The detection method also comprises event clustering, wherein various evidences are analyzed and clustered to realize dynamic perception of various safety events, and the event clustering is to divide the data into different data classes according to different characteristics of the data under an unsupervised condition. The aim is to keep the distance between individuals belonging to the same category as small as possible, while the distance between individuals belonging to different categories is as large as possible. In the forensics system based on active defense, alarm events occurring in clusters can be analyzed through clustering, abnormal rules are found, and therefore early warning information is generated.
As shown in fig. 2, an APT threat detection system based on intrusion approach includes:
the system comprises an evidence presentation module, a behavior evidence correlation analysis module, a knowledge base module, an evidence preservation module and an evidence collection module, wherein the behavior evidence correlation analysis module, the knowledge base module and the evidence preservation module are respectively connected with the evidence presentation module; the behavior evidence correlation analysis module is connected with the knowledge base module, and the knowledge base module is connected with the evidence preservation module; the knowledge base and the evidence preservation module are respectively connected with the evidence collection module.
The evidence presentation module comprises a behavior evidence presentation module, an evidence auxiliary analysis module and a behavior main body responsibility confirmation module, the evidence presentation module is connected with the evidence auxiliary analysis module, and the evidence auxiliary analysis module is connected with the behavior main body responsibility confirmation module;
the behavior evidence correlation analysis module comprises a host operation behavior module, a network communication behavior module, a business behavior module, a remote service behavior module and a correlation module, wherein the host operation behavior module, the network communication behavior module, the business behavior module and the remote service behavior module are respectively connected with the correlation module;
the knowledge base module comprises a user information record base, a user safety requirement base, a threat model base, a behavior risk assessment standard base, a regulation and regulation base and an evidence collection strategy base, wherein the first end of the threat model base and the first end of the behavior risk assessment standard base are respectively connected with the user information record base and the user safety requirement base, the second end of the threat model base is connected with the first end of the regulation and regulation base, the second end of the behavior risk assessment standard base is connected with the first end of the regulation and regulation base, and the second end of the regulation and regulation base is connected with the evidence collection strategy base;
the evidence preservation module comprises an evidence module, a regulation processing module, an original data module, a technical processing module and a data storage module, wherein the data storage module is connected with a first end of the original data module, the first end of the technical processing module and the first end of the regulation processing module are respectively connected with a second end of the original data module, and the second end of the regulation processing module is connected with the evidence module;
the evidence collection module comprises a host behavior collection module, a network behavior collection module, various servers, hosts and equipment, wherein the host behavior collection module and the network behavior collection module are respectively connected with the various servers, the hosts and the equipment.
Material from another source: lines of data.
/-- **The face across a side contains the other apex**: a site adjacent to both endpoints
`faceVertex F (j+1)`, `faceVertex F (j+2)` of the side `j` of `F` and different from the vertex
`faceVertex F j` is the apex `faceVertex (oppFace F j) (oppIdx F j)` of the face across that side. [folklore] -/
theorem eq_faceVertex_oppFace_of_adj {F : HexVertex} {j : Fin 3} {z : Site 2}
    (h1 : triGraph.Adj z (faceVertex F (j + 1))) (h2 : triGraph.Adj z (faceVertex F (j + 2)))
    (hne : z ≠ faceVertex F j) : z = faceVertex (oppFace F j) (oppIdx F j) := by
  have hadj : triGraph.Adj (faceVertex F (j + 1)) (faceVertex F (j + 2)) := by
    have := adj_faceVertex_succ F (j + 1); rwa [fin3_add_one_add_one] at this
  rcases eq_triLeftApex_or_of_adj hadj h1 h2 with h | h
  · have e := triLeftApex_faceVertex F (j + 1)
    rw [fin3_add_one_add_one, fin3_add_one_add_two] at e
    exact absurd (h.trans e) hne
  · have e := triLeftApex_faceVertex (oppFace F j) (oppIdx F j + 1)
    rw [fin3_add_one_add_one, fin3_add_one_add_two, faceVertex_oppFace_succ, faceVertex_oppFace_succ_succ] at e
    exact h.trans e

/-- The apex of the face across the side `j` of `F` is a vertex of that face (membership form). [folklore] -/
theorem mem_hexFaceVertices_oppFace_of_adj {F : HexVertex} {j : Fin 3} {z : Site 2}
    (h1 : triGraph.Adj z (faceVertex F (j + 1))) (h2 : triGraph.Adj z (faceVertex F (j + 2)))
    (hne : z ≠ faceVertex F j) : z ∈ hexFaceVertices (oppFace F j) := by
  rw [eq_faceVertex_oppFace_of_adj h1 h2 hne]; exact faceVertex_mem _ _

/-- **The outward face of the ring bond `(rp k (i+1), rp k i)`**: the face to the left of the dart
from `rp k (i+1)` to `rp k i` (to the right of the anticlockwise bond). [folklore] -/
def outFace (k i : ℕ) : HexVertex := leftFace (rp k (i + 1)) (rp k i)

/-- The label of `rp k (i+1)` in `outFace k i`. [folklore] -/
def outIdx (k i : ℕ) : Fin 3 := leftFaceIdx (dirOf (rp k (i + 1)) (rp k i))

/-- **The labelled vertices of the outward face**: `rp k (i+1)` at `outIdx`, `rp k i` next. [folklore] -/
theorem faceVertex_outFace {k : ℕ} (hk : 1 ≤ k) (i : ℕ) :
    faceVertex (outFace k i) (outIdx k i) = rp k (i + 1) ∧ faceVertex (outFace k i) (outIdx k i + 1) = rp k i := by
  have hv := eq_add_triDir_dirOf (rp_adj' hk i)
  unfold outFace outIdx leftFace
  refine ⟨faceVertex_leftFaceDir _ _, ?_⟩
  rw [faceVertex_succ, faceVertex_leftFaceDir, faceDartDir_leftFaceDir]
  exact hv.symm

/-- **The apex of the outward face has norm `k + 1`.** [folklore] -/
theorem triNorm_outFace_apex {k : ℕ} (hk : 1 ≤ k) (i : ℕ) :
    triNorm (faceVertex (outFace k i) (outIdx k i + 2)) = k + 1 := by
  obtain ⟨hj, hj1⟩ := faceVertex_outFace hk i
  have e := triLeftApex_faceVertex (outFace k i) (outIdx k i)
  rw [hj, hj1] at e
  rw [← e]; exact triNorm_triLeftApex_rp_out hk i

/-- **The apex of the inward face (across the bond, the side `outIdx + 2`) has norm `k - 1`.** [folklore] -/
theorem triNorm_inFace_apex {k : ℕ} (hk : 1 ≤ k) (i : ℕ) :
    triNorm (faceVertex (oppFace (outFace k i) (outIdx k i + 2)) (oppIdx (outFace k i) (outIdx k i + 2))) = k - 1 := by
  obtain ⟨hj, hj1⟩ := faceVertex_outFace hk i
  set F := outFace k i
  set j := outIdx k i
  have e := triLeftApex_faceVertex (oppFace F (j + 2)) (oppIdx F (j + 2) + 1)
  rw [fin3_add_one_add_one, fin3_add_one_add_two, faceVertex_oppFace_succ, faceVertex_oppFace_succ_succ,
    fin3_add_two_add_two, fin3_add_two_add_one, hj, hj1] at e
  rw [← e]; exact triNorm_triLeftApex_rp_in hk i

/-- **The outward face of a ring bond, as a labelled face** (existential packaging). For `k ≥ 1` and
any index `i` there is a face `F` and a label `j` with `faceVertex F j = rp k (i+1)`,
`faceVertex F (j+1) = rp k i`, whose third vertex `faceVertex F (j+2)` (the outward apex) has norm
`k + 1`, and such that the apex of the face across the bond (the side `j + 2` of `F`) has norm `k - 1`. [folklore] -/
theorem exists_outFace_rp {k : ℕ} (hk : 1 ≤ k) (i : ℕ) :
    ∃ (F : HexVertex) (j : Fin 3), faceVertex F j = rp k (i + 1) ∧ faceVertex F (j + 1) = rp k i ∧
      triNorm (faceVertex F (j + 2)) = k + 1 ∧
      triNorm (faceVertex (oppFace F (j + 2)) (oppIdx F (j + 2))) = k - 1 :=
  ⟨outFace k i, outIdx k i, (faceVertex_outFace hk i).1, (faceVertex_outFace hk i).2, triNorm_outFace_apex hk i,
    triNorm_inFace_apex hk i⟩

/-! ### A rim site adjacent to a ring site lies over a bond of the ring -/

/-- The predecessor in the periodic enumeration. [folklore] -/
theorem rp_sub_one {k j : ℕ} (hj : 1 ≤ j) : rp k (j - 1) = rp k (j % (6 * k) + 6 * k - 1) := by
  rcases Nat.eq_zero_or_pos k with rfl | hk
  · simp [rp]
  · have h := Nat.div_add_mod j (6 * k)
    rcases Nat.eq_zero_or_pos (j / (6 * k)) with h0 | hpos
    · rw [h0, mul_zero, zero_add] at h
      conv_lhs => rw [← h]
      rw [show j % (6 * k) + 6 * k - 1 = (j % (6 * k) - 1) + 1 * (6 * k) by omega, rp_add_mul_period]
    · have : j - 1 = (j % (6 * k) + 6 * k - 1) + (j / (6 * k) - 1) * (6 * k) := by
        have h2 : 6 * k * (j / (6 * k)) = 6 * k * (j / (6 * k) - 1) + 6 * k := by
          rw [Nat.mul_sub, mul_one, Nat.sub_add_cancel (Nat.le_mul_of_pos_right _ hpos)]
        have h3 : (j / (6 * k) - 1) * (6 * k) = 6 * k * (j / (6 * k) - 1) := by ring
        omega
      rw [this, rp_add_mul_period]

/-- Decomposition of an index modulo the period into side and offset. [folklore] -/
theorem exists_side_offset {R : ℕ} (hR : 2 ≤ R) (j : ℕ) :
    ∃ c < 6, ∃ t < R - 1, j % (6 * (R - 1)) = c * (R - 1) + t := by
  have hP : 0 < 6 * (R - 1) := by omega
  have hlt := Nat.mod_lt j hP
  refine ⟨j % (6 * (R - 1)) / (R - 1), ?_, j % (6 * (R - 1)) % (R - 1), Nat.mod_lt _ (by omega), ?_⟩
  · exact Nat.div_lt_of_lt_mul (by linarith)
  · have := Nat.div_add_mod (j % (6 * (R - 1))) (R - 1); linarith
The system evidence presentation module, the behavior evidence correlation analysis module, the knowledge base module, the evidence preservation module and the evidence collection module are connected by adopting an Intranet technology.
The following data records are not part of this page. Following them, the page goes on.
import Literature.NumberTheory.EllipticCurves.CongruenceVisibilityComparison
import Literature.NumberTheory.EllipticCurves.TateUniformisation
import Literature.NumberTheory.EllipticCurves.TateParametrisationTorsion
import HarnessLib

/-!
# Visible elements of `Ш(E/K)[p]` from a `p`-congruent curve, IV: places of split multiplicative reduction

`Proofs`-style file (theorems only: no definition, no new named fact) in topic
`NumberTheory/EllipticCurves`, companion of `CongruenceVisibility.lean`,
`CongruenceVisibilityLocalFactors.lean` and `CongruenceVisibilityComparison.lean`. Written for the
cell `b2b-bsdres` (run/shared/lean/b2b/bsd-rank1-residual/), whose HONEST FRAMING applies to its
use there: the goal of that cell is to DELETE the COMBINATION-SHAPED residual classes for ALL
analytic-rank `≤ 1` elliptic curves over `ℚ` — "full BSD formula for every rank `≤ 1` curve in
class C" assembled STRICTLY from published theorems — so that the rank-`≤ 1` remainder becomes
exactly the CONSTRUCTION-SHAPED classes, which are TYPED (missing-input `Prop`s), NOT attempted;
this is not "finishing BSD". The theorems below sharpen ONE per-curve certificate shape
(visibility); they are general and cell-independent.

## The theorem

`WeierstrassCurve.h1Equiv_mem_selmerLocalKer_of_hasSplitMultiplicativeReductionAt`: let `E = W`,
`E' = W'` be elliptic curves over a number field `K`, `p` a prime, `θ : E'[p] ⥲ E[p]` a
`Γ_K`-isomorphism with transport `θ_*` on `H¹(K, ·)`, and `v` a finite place — of ANY residue
characteristic, `v ∣ p` allowed — at which BOTH curves have split multiplicative reduction, with
`#E(K_v)[p] ≤ p`. Then `θ_* 𝓢_v(E') ≤ 𝓢_v(E)`: a class of `H¹(K, E'[p])` satisfying the local
Selmer condition of `E'` at `v` transports to a class satisfying the local Selmer condition of `E`
at `v`; i.e. the comparison index `ι_v(θ)` of `CongruenceVisibilityComparison.lean` is `1`
(`relIndex_map_selmerLocalKer_eq_one_of_hasSplitMultiplicativeReductionAt`), and the place `v`
costs NOTHING in the visibility count — whereas the crude count of `CongruenceVisibility.lean`
charges `#𝓛_v(E') = #E'(K_v)[p] · #(𝓞_v/p)` (a factor `p` at `v ∣ p` even when `E'(K_v)[p] = 0`,
and a factor `p` at every multiplicative `v ∤ p` with `K_v`-rational `p`-torsion, which at `p = 3`
over `ℚ` is EVERY split multiplicative prime `v ≡ 1 (mod 3)`). Packaged form:
`exists_sha_ne_zero_of_congr_of_rank_of_split` — `E(K)` finite of order prime to `p`, `p` odd, a
`p`-congruent `E'` of rank `≥ 1`, and at each place of `S` either (`v ∤ p` and `E'(K_v)[p] = 0`) or
(both curves split multiplicative at `v` and `#E(K_v)[p] ≤ p`) ⇒ `Ш(E/K)[p] ≠ 0`.

CONDITIONAL on ONE named fact: `Literature.NumberTheory.EllipticCurves.Silverman1994_thmV53_tateUniformisation`
(Tate's `v`-adic uniformisation `K̄_v^*/q^ℤ ⥲ E(K̄_v)` at a place of split multiplicative
reduction; J. H. Silverman, *Advanced Topics in the Arithmetic of Elliptic Curves*, GTM 151, Ch. V,
Thm. 3.1 (c), (d) and Thm. 5.3 (a), (b); file `TateUniformisation.lean`), taken as the hypothesis
`hU`.

## Proof

Let `Φ : K̄_v^* → E(K̄_v)`, `Φ' : K̄_v^* → E'(K̄_v)` be Tate parametrisations (kernels `q^ℤ`,
`q'^ℤ`). (1) A class `c = [φ] ∈ 𝓢_v(E')` is locally a coboundary in `E'(K̄_v)`: `φ(σ) = σa' − a'`
on `Γ_{K_v}`; `P' = p a'` is `K_v`-rational, so `P' = Φ'(u)` with `u ∈ K_v^*` (V.3.1 (d)); with
`w^p = u`, `R' = Φ'(w)` and the `p`-torsion point `T = a' − R'` one gets
`φ(σ) = Φ'(σw/w) + (σT − T)` with `σw/w ∈ μ_p` (`σ` fixes `u`). (2) The lines: for a primitive
`p`-th root of unity `ζ₀`, the point `G(Φ'(ζ₀))` — `G` = torsion comparison, `θ`, and the
embedding `E[p](K̄) → E(K̄_v)` — and `Φ(ζ₀)` are non-zero `p`-torsion points of `E(K̄_v)` on which
`Γ_{K_v}` acts through the cyclotomic character mod `p`; `exists_eq_nsmul_or_forall_smul_eq`: either
`G(Φ'(ζ₀)) = a Φ(ζ₀)` for some `a`, or the two lines span `E[p]`, `Γ_{K_v}` acts on `E[p]` by
scalars, and comparing with `σΦ(w₀) − Φ(w₀) = Φ(σw₀/w₀) ∈ Φ(μ_p)` for `w₀^p = q` forces the scalars
to be `1`, i.e. all of `E[p]` is `K_v`-rational — excluded by `#E(K_v)[p] ≤ p`
(`sq_le_card_ker_nsmul_of_forall_smul_eq`, Galois descent to Mathlib's `K_v`-points). (3) Hence
`G(Φ'(ζ)) = Φ(ζ^a)` on `μ_p`, and `θφ(σ) = Φ((σw/w)^a) + (σ θT − θT) = σb − b` with
`b = Φ(w^a) + θT ∈ E(K̄_v)`: the transported class dies in `H¹(K_v, E)`. The same argument covers
the non-split case through the twisted uniformisation of Silverman V.5.4 (not vendored; TODO).

## Provenance

The statement "congruent Tate curves have the same local Kummer condition" is implicit in the
local analysis of visibility (A. Agashe, W. Stein, J. Number Theory 97 (2002) §3.5, Case 2 via
component groups, under `p ∤ N`) and in the comparison of Selmer groups of congruent curves
(e.g. B. Mazur, K. Rubin, *Kolyvagin systems* §2.3; Kramer / Mazur–Rubin-type local comparisons);
we know no numbered printed statement in the form needed at `p ∣ N` and prove it here from
Tate's uniformisation. Presearch (cell NOTES): corpus + galaxy queries "local Kummer condition
congruent elliptic curves multiplicative", "Selmer companion", "visibility multiplicative
reduction" — no verbatim statement; nearest: Mazur–Rubin, *Selmer companion curves* (Trans. AMS
2015; local conditions of curves with `E[m] ≅ E'[m]`, requiring in general `E[p^{k+1}] ≅ E'[p^{k+1}]`).

## References

* [SilvermanATAEC1994] J. H. Silverman, *Advanced Topics in the Arithmetic of Elliptic Curves*,
  GTM 151 (1994), Ch. V, Thm. 3.1, Thm. 5.3, Cor. 5.4.
* [CremonaMazur2000] J. E. Cremona, B. Mazur, Experiment. Math. 9 (2000) 13–28, §3.
* [AgasheStein2002] A. Agashe, W. Stein, J. Number Theory 97 (2002) 171–185, Thm. 3.1, §3.5.
* [MazurRubin2004] B. Mazur, K. Rubin, *Kolyvagin systems*, Mem. AMS 799 (2004), §2.3.
* [SilvermanAEC2009] J. H. Silverman, *The Arithmetic of Elliptic Curves*, 2nd ed., III.6.4, VIII.§2, X.§4.
-/

noncomputable section

open scoped Classical

open NumberField IsDedekindDomain Field

namespace WeierstrassCurve

open Literature.NumberTheory.EllipticCurves Literature.NumberTheory.GaloisRepresentations Field
open NumberField IsDedekindDomain

section Local

variable {K : Type} [Field K] [NumberField K] (W : WeierstrassCurve K) [W.IsElliptic]
  {p : ℕ} [hp : Fact p.Prime] (v : HeightOneSpectrum (𝓞 K))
Data transmission among an evidence presentation module, a behavior evidence correlation analysis module, a knowledge base module, an evidence preservation module and an evidence collection module of the system is carried out in an encryption mode and comprises user authentication and authority management. The evidence collection module collects data of each collection area, and the collection areas can be network management centers of a basic information network and an important information system.
And the behavior evidence correlation analysis module performs correlation analysis on the data in the front-end data collection module and classifies the evidence data according to the content of the data.
The evidence preservation module generates a network attack and breach event data record.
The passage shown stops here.